> **Exercise details**: Would you copy only the lines below, beginning with the one that contains "refine Finset.sum_congr rfl fun y _ => ?_" and running through the last entry line?

Extracted entries section start

import Summits.CriticalPhenomena.Ising3DConformalLimit.Theses.MonotoneBlocking
import Summits.CriticalPhenomena.Ising3DConformalLimit.Theses.MirrorHoelderCompactness
import Summits.CriticalPhenomena.Ising3DConformalLimit.Theorems.HyperoctahedralRPExistsScaleCovariantLimitNonSeparableModulusOfUniformRegularity
import Summits.CriticalPhenomena.Ising3DConformalLimit.Theorems.HyperoctahedralRPExistsScaleCovariantLimitCompactnessItemMapsDoubling
import Summits.CriticalPhenomena.Ising3DConformalLimit.Theorems.MonotoneBlockingNonSeparableModulusAxialPincer
import HarnessLib

/-!
# Crux `NonSeparableModulus` (stmt-CriticalPhenomena-6152) — line `AxialPincer`, lead skeleton

Routes `MonotoneBlocking` / `MirrorHoelderCompactness` (the two route decls are the same proposition),
sub-problem `CriticalPhenomena/Ising3DConformalLimit`. Lead `prover-line-stmt-CriticalPhenomena-6152-0`;
re-registered unchanged by continuation leads c1 (`…-6152-c1-0`) and c2 (`…-6152-c2-0`, 2026-08-17T13:35Z).

THE LINE. `NonSeparableModulus ⟺ TwoPointDoubling` (item stmt-CriticalPhenomena-6150):
* `⟸` is landed glue: `TwoHierarchies.ItemMaps.uniformRegularity_of_doubling` (6150 ⟹ 4658) and
  `TwoHierarchies.stub_nonSeparableModulus_of_uniformRegularity` (4658 ⟹ 6152) — this is `NonSeparableModulus_of`;
* `⟹` (the axial pincer, evidence `AxialPincer.lean` of crux-ideate k2) is LANDED by the lead:
  `Theorems/MonotoneBlockingNonSeparableModulusAxialPincerCore.lean` (p159016) and
  `Theorems/MonotoneBlockingNonSeparableModulusAxialPincer.lean` (p159449: `twoPointDoubling_of_nonSeparableModulus`,
  `nonSeparableModulus_iff_twoPointDoubling`, `mirror_nonSeparableModulus_iff_twoPointDoubling`), `--supports 6152` —
  recorded below as `stub_of_NonSeparableModulus` (the stub is NECESSARY, not only sufficient).
Hence the line has exactly ONE stub, and that stub is the signature of item 6150 VERBATIM: no reshaping of
the crux can produce a stub set avoiding it (any proof of the crux is a proof of 6150, kernel-checked).
The stub is not delegable to a worker (it is a registered ITEM with its own crux chain,
`Cruxes/TwoPointDoubling`, best landed result √n-doubling p146786, barrier
`Literature.Barriers.CriticalPhenomena.AxisProfileAxiomaticsNoDoubling`); when `TwoPointDoubling` lands,
`NonSeparableModulus_of` closes this crux in one line.

Disproof.lean for this crux (cdisprove cycle-1 close-out @ 9b30f68467b7, read by c2): §5 "no attackable stub" —
`stub_twoPointDoubling` is false iff NS is false iff the conjunct `Ising3DConformalLimit` is false
(`Negative/NecessaryForSummit.lean` p160017, `Negative/Equivalences.lean` p160302); the load-bearing
hypotheses (`NonCoincident`, `IsCompact`) and the refuted `∃δ₀ ∀K` strengthening concern the crux statement,
not this line.
-/

noncomputable section

namespace Summit.CriticalPhenomena.Ising3DConformalLimit.Cruxes.NonSeparableModulus.AxialPincerLine

open Literature.Probability.LatticeModels
open Summit.CriticalPhenomena.Ising3DConformalLimit.Theses
open Summit.CriticalPhenomena.Ising3DConformalLimit.Cruxes.ExistsScaleCovariantLimit

/-- **Stub (the line's only one) = item stmt-CriticalPhenomena-6150 `TwoPointDoubling`, verbatim**:
all-scale doubling `κ·g(n) ≤ g(2n)` of the axial critical two-point function `g(n) = ⟨σ₀σ_{n e₀}⟩_{β_c(3)}`.
Open problem (Aizenman–Duminil-Copin 2021, Remark 5.10). -/
theorem stub_twoPointDoubling :
    ∃ κ : ℝ, 0 < κ ∧ ∀ n : ℕ, 1 ≤ n →
      κ * criticalTwoPoint 3 (Pi.single 0 (n : ℤ)) ≤ criticalTwoPoint 3 (Pi.single 0 (2 * (n : ℤ))) := by
  sorry

/-- **The stub is necessary**: the crux implies it (landed `twoPointDoubling_of_nonSeparableModulus`, p159449), so no
reshaping of this skeleton can avoid item 6150. -/
theorem stub_of_NonSeparableModulus (h : MonotoneBlocking.NonSeparableModulus) :
    ∃ κ : ℝ, 0 < κ ∧ ∀ n : ℕ, 1 ≤ n →
      κ * criticalTwoPoint 3 (Pi.single 0 (n : ℤ)) ≤ criticalTwoPoint 3 (Pi.single 0 (2 * (n : ℤ))) :=
  MonotoneBlockingNonSeparableModulusAxialPincer.twoPointDoubling_of_nonSeparableModulus h

/-- **Glue**: the stub (= `TwoPointDoubling`) gives the crux, by the landed item maps
6150 ⟹ 4658 (`ItemMaps.uniformRegularity_of_doubling`) ⟹ 6152 (`stub_nonSeparableModulus_of_uniformRegularity`). -/
theorem NonSeparableModulus_of
    (hD : ∃ κ : ℝ, 0 < κ ∧ ∀ n : ℕ, 1 ≤ n →
      κ * criticalTwoPoint 3 (Pi.single 0 (n : ℤ)) ≤ criticalTwoPoint 3 (Pi.single 0 (2 * (n : ℤ)))) :
    MonotoneBlocking.NonSeparableModulus :=
  TwoHierarchies.stub_nonSeparableModulus_of_uniformRegularity
    (TwoHierarchies.ItemMaps.uniformRegularity_of_doubling hD)

/-- The `MirrorHoelderCompactness` copy of the glue (same proposition). -/
theorem NonSeparableModulus_of'
    (hD : ∃ κ : ℝ, 0 < κ ∧ ∀ n : ℕ, 1 ≤ n →
      κ * criticalTwoPoint 3 (Pi.single 0 (n : ℤ)) ≤ criticalTwoPoint 3 (Pi.single 0 (2 * (n : ℤ)))) :
    MirrorHoelderCompactness.NonSeparableModulus :=
  NonSeparableModulus_of hD

/-- The crux from the registered stub plugged in (closed modulo exactly `stub_twoPointDoubling`). -/
theorem NonSeparableModulus_proof : MonotoneBlocking.NonSeparableModulus :=
  NonSeparableModulus_of stub_twoPointDoubling

/-- The `MirrorHoelderCompactness` copy of the crux from the registered stub. -/
theorem NonSeparableModulus_proof' : MirrorHoelderCompactness.NonSeparableModulus :=
  NonSeparableModulus_of' stub_twoPointDoubling

end Summit.CriticalPhenomena.Ising3DConformalLimit.Cruxes.NonSeparableModulus.AxialPincerLine

end
import Summits.QuantumFields.YangMills.Theorems.SwapVirialDeficitZeroModeExactPairFormula
import HarnessLib

/-!
# Zero-mode EXACT rung Z2-b: the full distribution function of `re(q u)` — `Haar{u | re(q u) ≤ x} = 1 − (arccos x − x√(1−x²))/π` for EVERY real `x`
# (free-hands support of crux ⟨stmt-QuantumFields-24197⟩ `SwapVirialDeficit.SwapGluedStiffness`; item Z2 of fcl-p3 g43's zero-mode exact rung plan,
# completing ✓`haar_re_ge_eq` (file `…RealPart`, the cap `x ∈ (0,1]`) to all of `ℝ`)

* §24 the TAIL of the gnomonic density, `∫_{r>R} r²(1+r²)⁻² dr = π/4 − (arctan R − R/(1+R²))/2` (improper FTC, ✓`integral_Ioi_of_hasDerivAt_of_tendsto'`),
  in particular `∫_{ℝ³}(1+|v|²)⁻² dv = π²` (each gnomonic hemisphere has Haar mass `1/2`);
* §25 level sets are null: `Haar{re(q u) = x} = 0` (in the chart a level set is a sphere `|v|² = x⁻² − 1`, radially a finite set);
* §26 ★★ `haar_re_gt_eq`: `Haar{u | x < re(q u)} = (arccos x − x√(1−x²))/π` for ALL `x : ℝ` (five regimes: `x < −1`, `[−1,0)` via the lower-hemisphere
  tail, `x = 0` (mass `1/2`), `(0,1]` via the cap ✓`haar_re_ge_eq_ofReal` and §25, `x > 1`; Mathlib's `arccos`/`√·` conventions make ONE formula valid on `ℝ`),
  ★★ `haar_re_le_eq`: `Haar{re(q u) ≤ x} = 1 − (arccos x − x√(1−x²))/π` — the SEMICIRCLE distribution function; file Z2-c identifies the law
  `(2/π)√(1−s²)ds` from it.

HONEST LABEL: exact finite-dimensional Haar identities (plan-level zero-mode rung of a DRAFT line); NOT the fixed-`L` sharp law, NOT ⟨24197⟩; no rung /
summit statement is proved; the Yang–Mills mass gap is NOT proved; no summit is proved by a line.  Width seat ym-line-sfw-p2-w3 g62 (cell ym-idea-1,
free hands; own crux ⟨22884⟩ blocked-on ⟨19935⟩), `--supports stmt-QuantumFields-24197`.  THEOREMS ONLY, standard axioms, 0 `sorry`.
References: [cite: Chatterjee2026YMHiggs, Lemma 5.1 / Cor. 5.2]; [folklore] (Sato–Tate / semicircle law on `SU(2)`).
-/

set_option autoImplicit false
/-- `Γ³_x ↦ Γ³_{f x}` under the relabelling. [cite: Koma2022, (4.2)] -/
theorem relabel_gammaThree (f : Λ ≃ Λ') (x : Λ) :
    relabel (Orb.mapEquiv f) (gammaThree x) = gammaThree (f x) := by
  rw [gammaThree, gammaThree, map_sub, map_sub, map_one, relabel_mapEquiv_numberOp, relabel_mapEquiv_numberOp]

/-- **Covariance of the Coulomb term under graph isomorphisms.** [cite: Koma2022, §4.1 (4.2)–(4.4), (8.1)] -/
theorem relabel_coulomb (f : Λ ≃ Λ') (hG : ∀ x y, G'.Adj (f x) (f y) ↔ G.Adj x y) (g' : ℝ) :
    relabel (Orb.mapEquiv f) (coulomb G g') = coulomb G' g' := by
  rw [coulomb, coulomb, map_sum, ← f.sum_comp]
  refine Finset.sum_congr rfl fun x _ => ?_
  rw [map_sum, ← f.sum_comp]
  refine Finset.sum_congr rfl fun y _ => ?_
  by_cases hadj : G.Adj x y
  · rw [if_pos hadj, if_pos ((hG x y).2 hadj), coulombBond, coulombBond, map_smul, map_mul, relabel_gammaThree,
      relabel_gammaThree]
  · rw [if_neg hadj, if_neg (fun h' => hadj ((hG x y).1 h')), map_zero]

/-- Covariance of `H(T, U; g, g', h; B)` under graph isomorphisms. [cite: Koma2022, §4.1 (4.2)–(4.4)] -/
theorem relabel_hamiltonianC (f : Λ ≃ Λ') (hG : ∀ x y, G'.Adj (f x) (f y) ↔ G.Adj x y)
    (T : Fin 2 → Λ → Λ → ℂ) (U g g' : ℝ) (h : Λ → Λ → ℝ) (B : ℝ) :
    relabel (Orb.mapEquiv f) (hamiltonianC G T U g g' h B) =
      hamiltonianC G' (fun σ x' y' => T σ (f.symm x') (f.symm y')) U g g'
        (fun x' y' => h (f.symm x') (f.symm y')) B := by
  rw [hamiltonianC, hamiltonianC, map_add, relabel_hamiltonian G G' f hG, relabel_coulomb G G' f hG]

Extracted entries section end

> **Task response**:
  refine Finset.sum_congr rfl fun y _ => ?_
  by_cases hadj : G.Adj x y
  · rw [if_pos hadj, if_pos ((hG x y).2 hadj), coulombBond, coulombBond, map_smul, map_mul, relabel_gammaThree,
      relabel_gammaThree]
  · rw [if_neg hadj, if_neg (fun h' => hadj ((hG x y).1 h')), map_zero]

/-- Covariance of `H(T, U; g, g', h; B)` under graph isomorphisms. [cite: Koma2022, §4.1 (4.2)–(4.4)] -/
theorem relabel_hamiltonianC (f : Λ ≃ Λ') (hG : ∀ x y, G'.Adj (f x) (f y) ↔ G.Adj x y)
    (T : Fin 2 → Λ → Λ → ℂ) (U g g' : ℝ) (h : Λ → Λ → ℝ) (B : ℝ) :
    relabel (Orb.mapEquiv f) (hamiltonianC G T U g g' h B) =
      hamiltonianC G' (fun σ x' y' => T σ (f.symm x') (f.symm y')) U g g'
        (fun x' y' => h (f.symm x') (f.symm y')) B := by
  rw [hamiltonianC, hamiltonianC, map_add, relabel_hamiltonian G G' f hG, relabel_coulomb G G' f hG]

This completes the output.